= Antisemitism in New Zealand =

Antisemitism in New Zealand is the manifestation of hostility, prejudice or discrimination against the New Zealand Jewish people or Judaism as a religious, ethnic or racial group. This form of racism has affected Jews since New Zealand's Jewish community was established in the 19th century.

According to the New Zealand Jewish Council, "Overt acts of antisemitism have been largely absent in New Zealand."

==19th century==
Although Julius Vogel became the country's first Jewish premier in 1873, immigration policy instituted in 1881 curtailed Jewish immigration. Immigration was effectively closed to cultures deemed too foreign (a category which also included eastern European Jews) and that were of non-British origin. Some have attributed this attitude to New Zealand's geographic isolation at the time, to fear of economic competition, to the dilution of a perceived "white" culture.

==20th century==
Antisemitism and discrimination increased during the Second World War, with Jews excluded from professions and immigration. The immigration policy continued to favour migrants of British-origin while excluding Jews and Asians. 1100 Jewish refugees fleeing Nazi persecution were given refuge in New Zealand, while thousands of other Jewish applicants were rejected. The refugees that entered before and after the war encountered prejudice from a mostly homogeneous non-Maori New Zealand society. The trade union movement in the country was ambivalent towards Jewish refugees, with the New Zealand Federation of Labour preferring non-Jewish victims of fascism. Some local academics and the Christchurch Refugees Emergency Committee supported Jewish immigration. Christian churches in New Zealand were mostly ambivalent towards the settlement of Jewish refugees, with only the Religious Society of Friends attempting to influence government immigration policy and then assisting the refugees that were permitted entry. After the war, the government mostly rejected immigration applications from foreign relatives of New Zealand Jewry and those of the newly arrived refugees. This was in contrast to Australian policy that stressed its humanitarian obligations.

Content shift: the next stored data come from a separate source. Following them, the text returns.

/-- The three residues together: the main term of (15.15) without the factor `λ₁(d)`,
`Σ_{j≤3} ℛ_{1j}d^{β_j}ℳ₁(d,l;1−β_j)`, as the sum of the three residue terms of `Eq1515.core`.
[cite: Zhang2022LandauSiegel, §15 (15.15)–(15.16) p.85] -/
theorem res_sum_eq_sum_calR1 {Φ : ℂ → ℂ} (hχ1 : χ ≠ 1) (hP : 0 < P4 D) {d : ℕ} (hd : 1 ≤ d) (l : ℕ)
    (hΦ : ∀ s, Φ s = riemannZeta (1 + s + beta1 c' D) * riemannZeta (1 + s + beta2 c' D) *
      calM1 c' χ d l (1 + s) * (d : ℂ) ^ beta3 c' D * s /
      (riemannZeta₁ (1 + s) * χ.LFunction (1 + s)))
    (h10 : beta1 c' D ≠ 0) (h20 : beta2 c' D ≠ 0) (h30 : beta3 c' D ≠ 0)
    (h12 : beta1 c' D ≠ beta2 c' D) (h13 : beta1 c' D ≠ beta3 c' D) (h23 : beta2 c' D ≠ beta3 c' D)
    (hζ1 : riemannZeta (1 - beta1 c' D) ≠ 0) (hζ2 : riemannZeta (1 - beta2 c' D) ≠ 0)
    (hζ3 : riemannZeta (1 - beta3 c' D) ≠ 0)
    (hL1 : χ.LFunction (1 - beta1 c' D) ≠ 0) (hL2 : χ.LFunction (1 - beta2 c' D) ≠ 0)
    (hL3 : χ.LFunction (1 - beta3 c' D) ≠ 0) :
    riemannZeta₁ (1 + -beta1 c' D + beta1 c' D) * riemannZeta (1 + -beta1 c' D + beta2 c' D) *
          (calM1 c' χ d l (1 + -beta1 c' D) * (d : ℂ) ^ beta3 c' D * -beta1 c' D /
            (riemannZeta₁ (1 + -beta1 c' D) * χ.LFunction (1 + -beta1 c' D))) *
          (((P4 D / d : ℝ) : ℂ) ^ (-beta1 c' D + beta3 c' D) *
            omega1 (ell D ^ 30) (-beta1 c' D + beta3 c' D)) / (-beta1 c' D + beta3 c' D) +
        riemannZeta₁ (1 + -beta2 c' D + beta2 c' D) * riemannZeta (1 + -beta2 c' D + beta1 c' D) *
          (calM1 c' χ d l (1 + -beta2 c' D) * (d : ℂ) ^ beta3 c' D * -beta2 c' D /
            (riemannZeta₁ (1 + -beta2 c' D) * χ.LFunction (1 + -beta2 c' D))) *
          (((P4 D / d : ℝ) : ℂ) ^ (-beta2 c' D + beta3 c' D) *
            omega1 (ell D ^ 30) (-beta2 c' D + beta3 c' D)) / (-beta2 c' D + beta3 c' D) +
        Φ (-beta3 c' D) * (((P4 D / d : ℝ) : ℂ) ^ (-beta3 c' D + beta3 c' D) *
          omega1 (ell D ^ 30) (-beta3 c' D + beta3 c' D)) =
      ∑ j ∈ ({1, 2, 3} : Finset ℕ),
        calR1 c' χ j * (d : ℂ) ^ betaJ c' D j * calM1 c' χ d l (1 - betaJ c' D j) := by
  rw [resA_eq_calR1_one c' χ hχ1 hP hd l h10 h12 h13 hζ1 hL1,
    resB_eq_calR1_two c' χ hχ1 hP hd l h20 h12.symm h23 hζ2 hL2,
    resK_eq_calR1_three c' χ hχ1 hP d l hΦ h30 h13.symm h23.symm hζ3 hL3]
  have hb1 : betaJ c' D 1 = beta1 c' D := by simp [betaJ]
  have hb2 : betaJ c' D 2 = beta2 c' D := by simp [betaJ]
  have hb3 : betaJ c' D 3 = beta3 c' D := by simp [betaJ]
  rw [Finset.sum_insert (by norm_num), Finset.sum_insert (by norm_num), Finset.sum_singleton,
    hb1, hb2, hb3]
  ring
import Summits.HubbardSuperconductivity.HubbardSuperconductivity.Theses.DeformationLadder
import Literature.MathematicalPhysics.QuantumLattice.LiebFluxPhaseGauge
import Summits.HubbardSuperconductivity.HubbardSuperconductivity.Theorems.DeformationLadderLadderThesisPinnedFrameBloch
import Summits.HubbardSuperconductivity.HubbardSuperconductivity.Theorems.DeformationLadderLadderThesisRigidityReduction

/-!
# Evidence — the sketch's `CondensateBloch` (line `Sketch`, crux stmt-HubbardSuperconductivity-1890) holds
# VERBATIM, vacuously

The definitions `twistAngle`, `upTwistPhase`, `upTwist`, `kOne`, `CondensateBloch` below are copied
byte-for-byte from `Cruxes/LadderThesis/SketchIdeator2.lean` (namespace, `variable` line and all; the Cruxes
module itself is not an importable build target on the farm), and `condensateBloch_holds : CondensateBloch`
is proved with the witnesses `γ := σ/32`, `L₀ := 0`: the right-hand side is `Re⟨D φ, H D φ⟩ - E₀ ≥ 0`
(`D = upTwist L kOne` is a norm-one diagonal gauge transformation, hence maps the sector to itself
isometrically; variational principle) and the left-hand side is `≤ 32γ - σ = 0` by
`re_expect_pairPenalty_le`.  So the card's "one missing inequality, in its sharpest dress" constrains nothing
as typed; see `Theorems/DeformationLadderLadderThesisStubCondensateBloch.lean` (p96131) for the same fact on
the registered stub in tree vocabulary, and `Lines/Sketch.dead.md`.
-/

noncomputable section

namespace Summit.HubbardSuperconductivity.HubbardSuperconductivity.Cruxes.LadderThesis.PinnedFrame

set_option linter.dupNamespace false

open Literature.MathematicalPhysics.QuantumLattice Literature.Probability.LatticeModels Matrix
open Summit.HubbardSuperconductivity.HubbardSuperconductivity.Theses.DeformationLadder
open Summit.HubbardSuperconductivity.HubbardSuperconductivity.Theorems.PinnedFrame (star_mulVec_dotProduct)
open scoped ComplexOrder BigOperators

/-! ### Two generic facts about norm-one gauge transformations `orbitalPhase g` on vectors -/

section OrbitalPhaseVec

variable {ι : Type*} [LinearOrder ι] [Fintype ι]

/-- Action on vectors: `(D_g ψ)(s) = (∏_{i ∈ s} g i) · ψ(s)`. [folklore] -/
theorem orbitalPhase_mulVec_apply (g : ι → ℂ) (ψ : Fock ι) (s : Finset ι) :
    (orbitalPhase g *ᵥ ψ) s = (∏ i ∈ s, g i) * ψ s := by
  rw [orbitalPhase, mulVec_diagonal]

/-- `D_gᴴ (D_g v) = v` for norm-one phases. [folklore] -/
theorem conjTranspose_orbitalPhase_mulVec_mulVec {g : ι → ℂ} (hg : ∀ i, ‖g i‖ = 1) (v : Fock ι) :
    (orbitalPhase g)ᴴ *ᵥ (orbitalPhase g *ᵥ v) = v := by
  rw [mulVec_mulVec, conjTranspose_orbitalPhase_mul hg, one_mulVec]

end OrbitalPhaseVec

variable (L : ℕ) [NeZero L]

/-- [verbatim from SketchIdeator2.lean] The flat-twist angle `(2π/L) Σ_i k_i x_i`. -/
def twistAngle (k x : TorusSite 2 L) : ℝ :=
  2 * Real.pi / L * ∑ i : Fin 2, ((k i).val : ℝ) * ((x i).val : ℝ)

/-- [verbatim from SketchIdeator2.lean] Orbital phases of the spin-↑ flat gauge transformation. -/
def upTwistPhase (k : TorusSite 2 L) : Orb (FermionTorus 2 L) → ℂ := fun o =>
  if (ofLex o).2 = 0 then
    Complex.exp (-(Complex.I * (twistAngle L k (FermionTorus.toTorusSite (ofLex o).1) : ℂ)))
  else 1

/-- [verbatim from SketchIdeator2.lean] `D_k`, a diagonal unitary of Fock space. -/
def upTwist (k : TorusSite 2 L) :
    Matrix (Finset (Orb (FermionTorus 2 L))) (Finset (Orb (FermionTorus 2 L))) ℂ :=
  orbitalPhase (upTwistPhase L k)

/-- [verbatim from SketchIdeator2.lean] The first nonzero pair momentum `k₁ = (1, 0)`. -/
def kOne : TorusSite 2 L := fun i => if i = 0 then 1 else 0

/-- [verbatim from SketchIdeator2.lean] (f) **Condensate-improved Bloch inequality** — the card's proposed
load-bearing statement. -/
def CondensateBloch : Prop :=
  ∀ (U : ℝ), 0 < U → ∀ δ ∈ Set.Ioo (0:ℝ) (1 / 2), ∀ σ : ℝ, 0 < σ → ∃ γ : ℝ, 0 < γ ∧ ∃ L₀ : ℕ,
    ∀ (L : ℕ) [NeZero L], L₀ ≤ L → Even L →
      ∀ φ : Fock (Orb (FermionTorus 2 L)),
        φ ∈ szSector (2 * ⌊(1 - δ) * (L : ℝ) ^ 2 / 2⌋₊) 0 → star φ ⬝ᵥ φ = 1 →
          γ * ((expect ((pairField dWaveFormFactor L)ᴴ * pairField dWaveFormFactor L) φ).re / (L : ℝ) ^ 4) - σ ≤
            ((expect (hubbardTorus 2 L 1 U) φ).re -
                (hubbardTorus 2 L 1 U).minEnergyOn (szSector (2 * ⌊(1 - δ) * (L : ℝ) ^ 2 / 2⌋₊) 0)) +
              (expect ((upTwist L (kOne L))ᴴ * hubbardTorus 2 L 1 U * upTwist L (kOne L) -
                  hubbardTorus 2 L 1 U) φ).re

/-! ### The proof -/

omit [NeZero L] in
/-- The gauge phases have modulus one. -/
theorem norm_upTwistPhase (k : TorusSite 2 L) (o : Orb (FermionTorus 2 L)) : ‖upTwistPhase L k o‖ = 1 := by
  unfold upTwistPhase
  split_ifs
  · rw [show -(Complex.I * (twistAngle L k (FermionTorus.toTorusSite (ofLex o).1) : ℂ)) =
        ((-(twistAngle L k (FermionTorus.toTorusSite (ofLex o).1)) : ℝ) : ℂ) * Complex.I by
          push_cast; ring]
    exact Complex.norm_exp_ofReal_mul_I _
  · simp

omit [NeZero L] in
/-- Action of the gauge transformation on vectors: `(D ψ)(s) = (∏_{i∈s} g i) ψ(s)`. -/
theorem upTwist_mulVec_apply (k : TorusSite 2 L) (ψ : Fock (Orb (FermionTorus 2 L)))
    (s : Finset (Orb (FermionTorus 2 L))) :
    (upTwist L k *ᵥ ψ) s = (∏ i ∈ s, upTwistPhase L k i) * ψ s :=
  orbitalPhase_mulVec_apply _ ψ s

omit [NeZero L] in
/-- `D` maps every joint sector `(N, S^z = M)` into itself (it is diagonal in the occupation basis). -/
theorem upTwist_mulVec_mem_szSector (k : TorusSite 2 L) {N : ℕ} {M : ℝ}
    {ψ : Fock (Orb (FermionTorus 2 L))} (h : ψ ∈ szSector N M) : upTwist L k *ᵥ ψ ∈ szSector N M := by
  rw [mem_szSector_iff] at h ⊢
  obtain ⟨hN, hZ⟩ := h
  refine ⟨fun s hs => by rw [upTwist_mulVec_apply, hN s hs, mul_zero], ?_⟩
  funext s
  have hs := congrFun hZ s
  rw [LiebThm1.spinZ_mulVec_apply, Pi.smul_apply, smul_eq_mul] at hs ⊢
  rw [upTwist_mulVec_apply, mul_left_comm, hs, mul_left_comm]

omit [NeZero L] in
/-- `D` is an isometry on vectors: `Dᴴ (D v) = v`. -/
theorem conjTranspose_upTwist_mulVec_mulVec (k : TorusSite 2 L) (v : Fock (Orb (FermionTorus 2 L))) :
    (upTwist L k)ᴴ *ᵥ (upTwist L k *ᵥ v) = v :=
  conjTranspose_orbitalPhase_mulVec_mulVec (norm_upTwistPhase L k) v

omit [NeZero L] in
/-- Bloch's variational inequality in the sketch's frame: `E₀ ≤ Re⟨ψ, Dᴴ H D ψ⟩` on every joint sector. -/
theorem minEnergyOn_le_re_upTwist_frame (U : ℝ) (k : TorusSite 2 L) {N : ℕ} {M : ℝ}
    {ψ : Fock (Orb (FermionTorus 2 L))} (hψ : ψ ∈ szSector N M) (hψ1 : star ψ ⬝ᵥ ψ = 1) :
    (hubbardTorus 2 L 1 U).minEnergyOn (szSector N M) ≤
      (star ψ ⬝ᵥ (((upTwist L k)ᴴ * hubbardTorus 2 L 1 U * upTwist L k) *ᵥ ψ)).re := by
  have hmem : upTwist L k *ᵥ ψ ∈ szSector N M := upTwist_mulVec_mem_szSector L k hψ
  have h1 : star (upTwist L k *ᵥ ψ) ⬝ᵥ (upTwist L k *ᵥ ψ) = 1 := by
    rw [star_mulVec_dotProduct, conjTranspose_upTwist_mulVec_mulVec, hψ1]
  have h := minEnergyOn_le_rayleigh_of_mem
    (LiebThm1.hamiltonian_isHermitian (fermionTorusGraph 2 L) 1 U) _ hmem h1
  rwa [Matrix.star_mulVec_dotProduct_mulVec] at h

omit L [NeZero L] in
/-- **The sketch's `CondensateBloch` holds, vacuously** (`γ := σ/32`, `L₀ := 0`). -/
theorem condensateBloch_holds : CondensateBloch := by
  intro U _hU δ _hδ σ hσ
  refine ⟨σ / 32, by positivity, 0, ?_⟩
  intro L _ _hL _hE φ hφ hφ1
  have hL0 : (0 : ℝ) < L := Nat.cast_pos.mpr (Nat.pos_of_ne_zero (NeZero.ne L))
  have hL4 : (0 : ℝ) < (L : ℝ) ^ 4 := by positivity
  have hlro : (expect ((pairField dWaveFormFactor L)ᴴ * pairField dWaveFormFactor L) φ).re /
      (L : ℝ) ^ 4 ≤ 32 := by
    rw [div_le_iff₀ hL4]
    exact Theorems.DeformationLadder.re_expect_pairPenalty_le L hφ1
  have hframe := minEnergyOn_le_re_upTwist_frame L U (kOne L) hφ hφ1
  have hexp : (expect ((upTwist L (kOne L))ᴴ * hubbardTorus 2 L 1 U * upTwist L (kOne L) -
        hubbardTorus 2 L 1 U) φ).re =
      (star φ ⬝ᵥ (((upTwist L (kOne L))ᴴ * hubbardTorus 2 L 1 U * upTwist L (kOne L)) *ᵥ φ)).re -
        (expect (hubbardTorus 2 L 1 U) φ).re := by
    simp only [expect, sub_mulVec, dotProduct_sub, Complex.sub_re]
  rw [hexp]
  have hγ : σ / 32 * ((expect ((pairField dWaveFormFactor L)ᴴ * pairField dWaveFormFactor L) φ).re /
      (L : ℝ) ^ 4) ≤ σ / 32 * 32 := mul_le_mul_of_nonneg_left hlro (by positivity)
  linarith

end Summit.HubbardSuperconductivity.HubbardSuperconductivity.Cruxes.LadderThesis.PinnedFrame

In 1977, the New Zealand Jewish community was targeted by a leaflet drop in the Auckland suburb of Remuera. The National Socialist Party of New Zealand was responsible for producing and disseminating 9000 copies of the pamphlet. It contained images of Jesus Christ, Adolf Hitler and it condemned Judaism, likening Jews to the devil. Colin King-Ansell, leader of the party, was convicted, leading to New Zealand's first ever conviction for hate speech.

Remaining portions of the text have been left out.